====== DATA EXTRACT

import Summits.NavierStokesRegularity.NavierStokesRegularity.Theorems.QuarterLogPincerLogCubeSharpLFourTools
import Literature.Analysis.FunctionSpaces.MinkowskiIntegral
import Literature.Analysis.FluidPDE.ForcedOseenRepresentationClassical
import Literature.Analysis.FluidPDE.NSCriticalClosureTao
import Literature.Analysis.FluidPDE.TaoLocalisation
import Summits.NavierStokesRegularity.NavierStokesRegularity.Theorems.TypeICertificateLadderRungReynoldsOneTaoCover
import HarnessLib

/-!
# `QuarterLogPincer.LogCubeSharp` (item stmt-NavierStokesRegularity-23935), rung 1: under the
# quarter-rate enstrophy law the `L⁴` norm grows at most like `(T−t)^{-1/8}`

Helper file (`--supports stmt-NavierStokesRegularity-23935`) of the crux `LogCubeSharp` of route
`QuarterLogPincer` (sharp logarithmic cube ceiling `‖u(t)‖₃³ ≤ C₁ + C₂ log(T/(T−t))` under the
quarter law `∫|curl u(t)|² ≤ K/√(T−t)` and the velocity Type-I rate). This file is RUNG 1 of the
planner's two-rung ladder (line card `LogCubeSharp_line.md`): the template-sharp `L⁴` bound

  `‖u(t)‖_{L⁴} ≤ W₁ + W₂ (T−t)^{-1/8}`, i.e. `‖u(t)‖₄² ≲ (T−t)^{-1/4}`  (`exists_eLpNorm_four_le`),

by the TYPE-I-FREE, PRESSURE-FREE Oseen road (the Duhamel road of the landed
`LogCubeCeiling.logCubeCeiling_proof`, one Lebesgue exponent up): on every closed sub-slab `[0,t]`
the solution is bounded with finite energy (Tao-class cover, `RungReynoldsOne.stub_taoCover`),
hence `u(s) = e^{νsΔ}u(0) − B^ν_0(u,u)(s)` a.e. (`IsClassicalNSSolutionOn.ae_eq_forced_oseenMild`);
the caloric term contracts `L⁴`; for the bilinear term, Minkowski in time and the OFF-DIAGONAL
slice bound `‖e^{σΔ}P∇·(a⊗b)‖₄ ≤ C σ^{-5/8}‖a‖₆‖b‖₆` (`exists_eLpNorm_four_oseenSlice_le`, the
tree's interpolated Kato bound with `(p,q) = (3,4)`), with Sobolev against the enstrophy
`‖u(τ)‖₆² ≤ K_S² ∫|curl u(τ)|² ≤ K_S² K/√(T−τ)`, give
`‖B^ν_0(u,u)(s)‖₄ ≤ C ν^{-5/8} K_S² K⁺ ∫₀ˢ (s−τ)^{-5/8}(T−τ)^{-1/2} dτ ≤ (32/3) C ν^{-5/8} K_S² K⁺ (T−s)^{-1/8}`
(`lintegral_kernel_le_rpow_eighth`, tools file `QuarterLogPincerLogCubeSharpLFourTools.lean`). The exponent `−1/8` is
the template rate of a `|y|⁻¹`-tailed Type-I profile (`‖u(t)‖₄⁴ ≍ (T−t)^{-1/2}`), the input the
`L³` energy identity of rung 2 needs for its pressure term (`‖p‖₂ ≲ ‖u‖₄²`).

HONEST FRAMING: a conditional a-priori estimate for a GIVEN classical solution under a HYPOTHESISED
enstrophy law; the quarter law (`EnstrophyQuarterLaw`, stmt-1574) stays open and the crux
`LogCubeSharp` is NOT closed by this file. Navier–Stokes regularity is NOT proved here, nor
claimed. References: Kato 1984 §2 (2.3)–(2.5); Lemarié-Rieusset 2016 Thm. 7.5. [folklore]
-/

noncomputable section

open Set Filter Topology MeasureTheory Function
open scoped ENNReal NNReal
open Literature.Analysis Literature.Analysis.FluidPDE

namespace Summit.NavierStokesRegularity.NavierStokesRegularity.Theorems

-- the problem directory repeats the summit name (`NavierStokesRegularity/NavierStokesRegularity`)
set_option linter.dupNamespace false

namespace LogCubeSharp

============

**WHAT YOU NEED TO DO**
Reproduce the listing above exactly as far as the line with "K_S² K⁺ ∫₀ˢ", that line included.

**EXPECTED ANSWER**
import Summits.NavierStokesRegularity.NavierStokesRegularity.Theorems.QuarterLogPincerLogCubeSharpLFourTools
import Literature.Analysis.FunctionSpaces.MinkowskiIntegral
import Literature.Analysis.FluidPDE.ForcedOseenRepresentationClassical
import Literature.Analysis.FluidPDE.NSCriticalClosureTao
import Literature.Analysis.FluidPDE.TaoLocalisation
import Summits.NavierStokesRegularity.NavierStokesRegularity.Theorems.TypeICertificateLadderRungReynoldsOneTaoCover
import HarnessLib

/-!
# `QuarterLogPincer.LogCubeSharp` (item stmt-NavierStokesRegularity-23935), rung 1: under the
# quarter-rate enstrophy law the `L⁴` norm grows at most like `(T−t)^{-1/8}`

Helper file (`--supports stmt-NavierStokesRegularity-23935`) of the crux `LogCubeSharp` of route
`QuarterLogPincer` (sharp logarithmic cube ceiling `‖u(t)‖₃³ ≤ C₁ + C₂ log(T/(T−t))` under the
quarter law `∫|curl u(t)|² ≤ K/√(T−t)` and the velocity Type-I rate). This file is RUNG 1 of the
planner's two-rung ladder (line card `LogCubeSharp_line.md`): the template-sharp `L⁴` bound

  `‖u(t)‖_{L⁴} ≤ W₁ + W₂ (T−t)^{-1/8}`, i.e. `‖u(t)‖₄² ≲ (T−t)^{-1/4}`  (`exists_eLpNorm_four_le`),

by the TYPE-I-FREE, PRESSURE-FREE Oseen road (the Duhamel road of the landed
`LogCubeCeiling.logCubeCeiling_proof`, one Lebesgue exponent up): on every closed sub-slab `[0,t]`
the solution is bounded with finite energy (Tao-class cover, `RungReynoldsOne.stub_taoCover`),
hence `u(s) = e^{νsΔ}u(0) − B^ν_0(u,u)(s)` a.e. (`IsClassicalNSSolutionOn.ae_eq_forced_oseenMild`);
the caloric term contracts `L⁴`; for the bilinear term, Minkowski in time and the OFF-DIAGONAL
slice bound `‖e^{σΔ}P∇·(a⊗b)‖₄ ≤ C σ^{-5/8}‖a‖₆‖b‖₆` (`exists_eLpNorm_four_oseenSlice_le`, the
tree's interpolated Kato bound with `(p,q) = (3,4)`), with Sobolev against the enstrophy
`‖u(τ)‖₆² ≤ K_S² ∫|curl u(τ)|² ≤ K_S² K/√(T−τ)`, give
`‖B^ν_0(u,u)(s)‖₄ ≤ C ν^{-5/8} K_S² K⁺ ∫₀ˢ (s−τ)^{-5/8}(T−τ)^{-1/2} dτ ≤ (32/3) C ν^{-5/8} K_S² K⁺ (T−s)^{-1/8}`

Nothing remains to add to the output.